**** AVAILABLE DATA

import Literature.Analysis.Complex.CoordinateDerivatives
import Literature.Analysis.Complex.HolomorphicParametricIntegral
import Literature.Analysis.Distribution.ScaledKernelPairing
import HarnessLib

/-!
# Analytic deconvolution: real analyticity from holomorphic extensions of regularisations with polynomially divergent bounds

Analysis/Complex support file. Let `T ∈ 𝒮'(ℝ^ι)` be a tempered distribution and suppose that its
regularisations `T ∗ Ñ_w` by a family of compactly supported kernels at scale `w ∈ (0, 1]`
(`N_w(y) = w^{-m} N(y/w)`) have, on a fixed real ball `B(x₀, r)`, densities which extend
holomorphically to the fixed complex polydisc `{‖z - x₀‖_∞ < r}` with bounds `C_N w^{-p}` —
*divergent* as the regularisation is removed, but only polynomially, and on a domain which does
not shrink. **Then `T` itself has a holomorphic density near `x₀`**, with an explicit bound
(`exists_holomorphic_density_of_scaled_regularisations`).

This is the mechanism by which Osterwalder–Schrader (*Axioms for Euclidean Green's functions II*,
Comm. Math. Phys. 42 (1975), Ch. VI.1 "From distributions to functions") pass from the regularised
Schwinger functions `T_k = S_k ∗ k_ρ` — which are matrix elements of the semigroup between genuine
vectors, hence continue analytically with bounds from the linear growth condition E0' that blow up
polynomially in the regularisation — to pointwise bounds on the real-analytic `S_k` themselves
((6.7), (6.13)–(6.16)). OS use that `S_k` is already known to be real analytic (Ch. V.1, through the
Malgrange–Zerner theorem for distributions) and remove the regularisation by the mean value
property of harmonic functions ((6.1)–(6.4)); the present lemma needs no a priori analyticity and
thus also replaces the distributional form of the flat tube theorem by its tempered form
(`Literature.Analysis.Complex.exists_holomorphic_extension_l1Tube_uniform`).

## The statement

The kernels are indexed by a type `A` (`Nk : A → 𝓢(ℝ^ι)`) carrying a **binary splitting** under
multiplication by the coordinates, `xⱼ Nk(a) = Nk(a') + Nk(a'')` (`(a', a'') = Xs j a`): the model is
the class of tensor products of *pair kernels* `κ₁ ∗ κ₂`, for which
`xⱼ (κ₁ ∗ κ₂) = (xⱼκ₁) ∗ κ₂ + κ₁ ∗ (xⱼκ₂)` (`coordMul_translationAverage_id`); all `Nk a` are
supported in a fixed ball. For every `a` there are `G a : ℝ → ℂ^ι → ℂ`, jointly continuous on
`(0, 1] × polydisc`, holomorphic in `z`, with `‖G a w z‖ ≤ C a · w^{-p}`, and representing the
regularised distribution: `T(K_{(Nk a)_w} ψ) = ∫ G a w (x) ψ(x) dx` for test functions `ψ` supported
in the real ball (`K_h` the averaging operator `u ↦ ∫ h(y) u(· − y) dy`). If some `Nk a₀` has mass
one, then there is `H` holomorphic on the polydisc of half the radius with
`T(ψ) = ∫ H(x) ψ(x) dx` for `ψ` supported in the real half-ball, and
`‖H‖ ≤ deconvBound Xs C a₀ p r` (an explicit combination of the constants of the `≤ (2|ι|)^{p+1}`
descendants of `a₀`).

## The proof (Taylor expansion in the scale)

By `KernelScaling`/`ScaledKernelPairing`, `w ↦ T(K_{N_w} ψ)` is smooth on `(0, ∞)` with
`n`-th derivative `(-1)ⁿ ∑_J T(K_{(X_J N)_w} ∂^J ψ)` — no negative powers of `w` appear, because
`∂_w N_w = -∑ⱼ ∂ⱼ((xⱼN)_w)` is a divergence and the derivative passes to `ψ`. By the hypothesis and
`n` integrations by parts (`integral_comp_eRealPt_mul_iteratedLineDerivOp`) this equals
`∫ Eₙ(w, x) ψ(x) dx` with `Eₙ(w, ·) = ∑_{J,σ} D^J (G (descendant) w)` holomorphic and, by the Cauchy
bounds on a slightly smaller polydisc (`norm_cderivIter_le`), **still `O(w^{-p})`**. Taylor's formula
at `w₀ = 1` to the order `p` with integral remainder (`apply_translationAverage_scaleKernel_eq_taylor`)
therefore expresses `T(K_{N_w} ψ)` as `∫ H_w ψ` with
`H_w = ∑_{n ≤ p} (w-1)ⁿ/n! Eₙ(1, ·) - ∫_w^1 (w-t)ᵖ/p! E_{p+1}(t, ·) dt`, where the remainder
integrand is bounded *uniformly* (`|w - t|ᵖ t^{-p} ≤ 1` for `t ≥ w`). Letting `w → 0⁺`,
`T(K_{N_w} ψ) → T(ψ)` (approximate identity) and `∫ H_w ψ → ∫ H ψ` (dominated convergence), with
`H = ∑_{n ≤ p} (-1)ⁿ/n! Eₙ(1, ·) - ∫_0^1 (-t)ᵖ/p! E_{p+1}(t, ·) dt` holomorphic (holomorphic
dependence of dominated parameter integrals, `differentiableOn_integral_of_dominated`).

## References

* K. Osterwalder, R. Schrader, *Axioms for Euclidean Green's functions II*, Comm. Math. Phys. 42
  (1975) 281–305, Ch. VI.1, (6.1)–(6.7) and (6.13)–(6.16). [OsterwalderSchraderCMP1975]
* L. Hörmander, *The Analysis of Linear Partial Differential Operators I* (1983), §4.4
  (analyticity of distributions), Thm. 4.4.5.

Everything here is elementary given the cited tree results and tagged folklore.
-/

noncomputable section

********

Would you copy each line of the data exactly as it appears above?

== PROBLEM SOLUTION ==
import Literature.Analysis.Complex.CoordinateDerivatives
import Literature.Analysis.Complex.HolomorphicParametricIntegral
import Literature.Analysis.Distribution.ScaledKernelPairing
import HarnessLib

/-!
# Analytic deconvolution: real analyticity from holomorphic extensions of regularisations with polynomially divergent bounds

Analysis/Complex support file. Let `T ∈ 𝒮'(ℝ^ι)` be a tempered distribution and suppose that its
regularisations `T ∗ Ñ_w` by a family of compactly supported kernels at scale `w ∈ (0, 1]`
(`N_w(y) = w^{-m} N(y/w)`) have, on a fixed real ball `B(x₀, r)`, densities which extend
holomorphically to the fixed complex polydisc `{‖z - x₀‖_∞ < r}` with bounds `C_N w^{-p}` —
*divergent* as the regularisation is removed, but only polynomially, and on a domain which does
not shrink. **Then `T` itself has a holomorphic density near `x₀`**, with an explicit bound
(`exists_holomorphic_density_of_scaled_regularisations`).

This is the mechanism by which Osterwalder–Schrader (*Axioms for Euclidean Green's functions II*,
Comm. Math. Phys. 42 (1975), Ch. VI.1 "From distributions to functions") pass from the regularised
Schwinger functions `T_k = S_k ∗ k_ρ` — which are matrix elements of the semigroup between genuine
vectors, hence continue analytically with bounds from the linear growth condition E0' that blow up
polynomially in the regularisation — to pointwise bounds on the real-analytic `S_k` themselves
((6.7), (6.13)–(6.16)). OS use that `S_k` is already known to be real analytic (Ch. V.1, through the
Malgrange–Zerner theorem for distributions) and remove the regularisation by the mean value
property of harmonic functions ((6.1)–(6.4)); the present lemma needs no a priori analyticity and
thus also replaces the distributional form of the flat tube theorem by its tempered form
(`Literature.Analysis.Complex.exists_holomorphic_extension_l1Tube_uniform`).

## The statement

The kernels are indexed by a type `A` (`Nk : A → 𝓢(ℝ^ι)`) carrying a **binary splitting** under
multiplication by the coordinates, `xⱼ Nk(a) = Nk(a') + Nk(a'')` (`(a', a'') = Xs j a`): the model is
the class of tensor products of *pair kernels* `κ₁ ∗ κ₂`, for which
`xⱼ (κ₁ ∗ κ₂) = (xⱼκ₁) ∗ κ₂ + κ₁ ∗ (xⱼκ₂)` (`coordMul_translationAverage_id`); all `Nk a` are
supported in a fixed ball. For every `a` there are `G a : ℝ → ℂ^ι → ℂ`, jointly continuous on
`(0, 1] × polydisc`, holomorphic in `z`, with `‖G a w z‖ ≤ C a · w^{-p}`, and representing the
regularised distribution: `T(K_{(Nk a)_w} ψ) = ∫ G a w (x) ψ(x) dx` for test functions `ψ` supported
in the real ball (`K_h` the averaging operator `u ↦ ∫ h(y) u(· − y) dy`). If some `Nk a₀` has mass
one, then there is `H` holomorphic on the polydisc of half the radius with
`T(ψ) = ∫ H(x) ψ(x) dx` for `ψ` supported in the real half-ball, and
`‖H‖ ≤ deconvBound Xs C a₀ p r` (an explicit combination of the constants of the `≤ (2|ι|)^{p+1}`
descendants of `a₀`).

## The proof (Taylor expansion in the scale)

By `KernelScaling`/`ScaledKernelPairing`, `w ↦ T(K_{N_w} ψ)` is smooth on `(0, ∞)` with
`n`-th derivative `(-1)ⁿ ∑_J T(K_{(X_J N)_w} ∂^J ψ)` — no negative powers of `w` appear, because
`∂_w N_w = -∑ⱼ ∂ⱼ((xⱼN)_w)` is a divergence and the derivative passes to `ψ`. By the hypothesis and
`n` integrations by parts (`integral_comp_eRealPt_mul_iteratedLineDerivOp`) this equals
`∫ Eₙ(w, x) ψ(x) dx` with `Eₙ(w, ·) = ∑_{J,σ} D^J (G (descendant) w)` holomorphic and, by the Cauchy
bounds on a slightly smaller polydisc (`norm_cderivIter_le`), **still `O(w^{-p})`**. Taylor's formula
at `w₀ = 1` to the order `p` with integral remainder (`apply_translationAverage_scaleKernel_eq_taylor`)
therefore expresses `T(K_{N_w} ψ)` as `∫ H_w ψ` with
`H_w = ∑_{n ≤ p} (w-1)ⁿ/n! Eₙ(1, ·) - ∫_w^1 (w-t)ᵖ/p! E_{p+1}(t, ·) dt`, where the remainder
integrand is bounded *uniformly* (`|w - t|ᵖ t^{-p} ≤ 1` for `t ≥ w`). Letting `w → 0⁺`,
`T(K_{N_w} ψ) → T(ψ)` (approximate identity) and `∫ H_w ψ → ∫ H ψ` (dominated convergence), with
`H = ∑_{n ≤ p} (-1)ⁿ/n! Eₙ(1, ·) - ∫_0^1 (-t)ᵖ/p! E_{p+1}(t, ·) dt` holomorphic (holomorphic
dependence of dominated parameter integrals, `differentiableOn_integral_of_dominated`).

## References

* K. Osterwalder, R. Schrader, *Axioms for Euclidean Green's functions II*, Comm. Math. Phys. 42
  (1975) 281–305, Ch. VI.1, (6.1)–(6.7) and (6.13)–(6.16). [OsterwalderSchraderCMP1975]
* L. Hörmander, *The Analysis of Linear Partial Differential Operators I* (1983), §4.4
  (analyticity of distributions), Thm. 4.4.5.

Everything here is elementary given the cited tree results and tagged folklore.
-/

noncomputable section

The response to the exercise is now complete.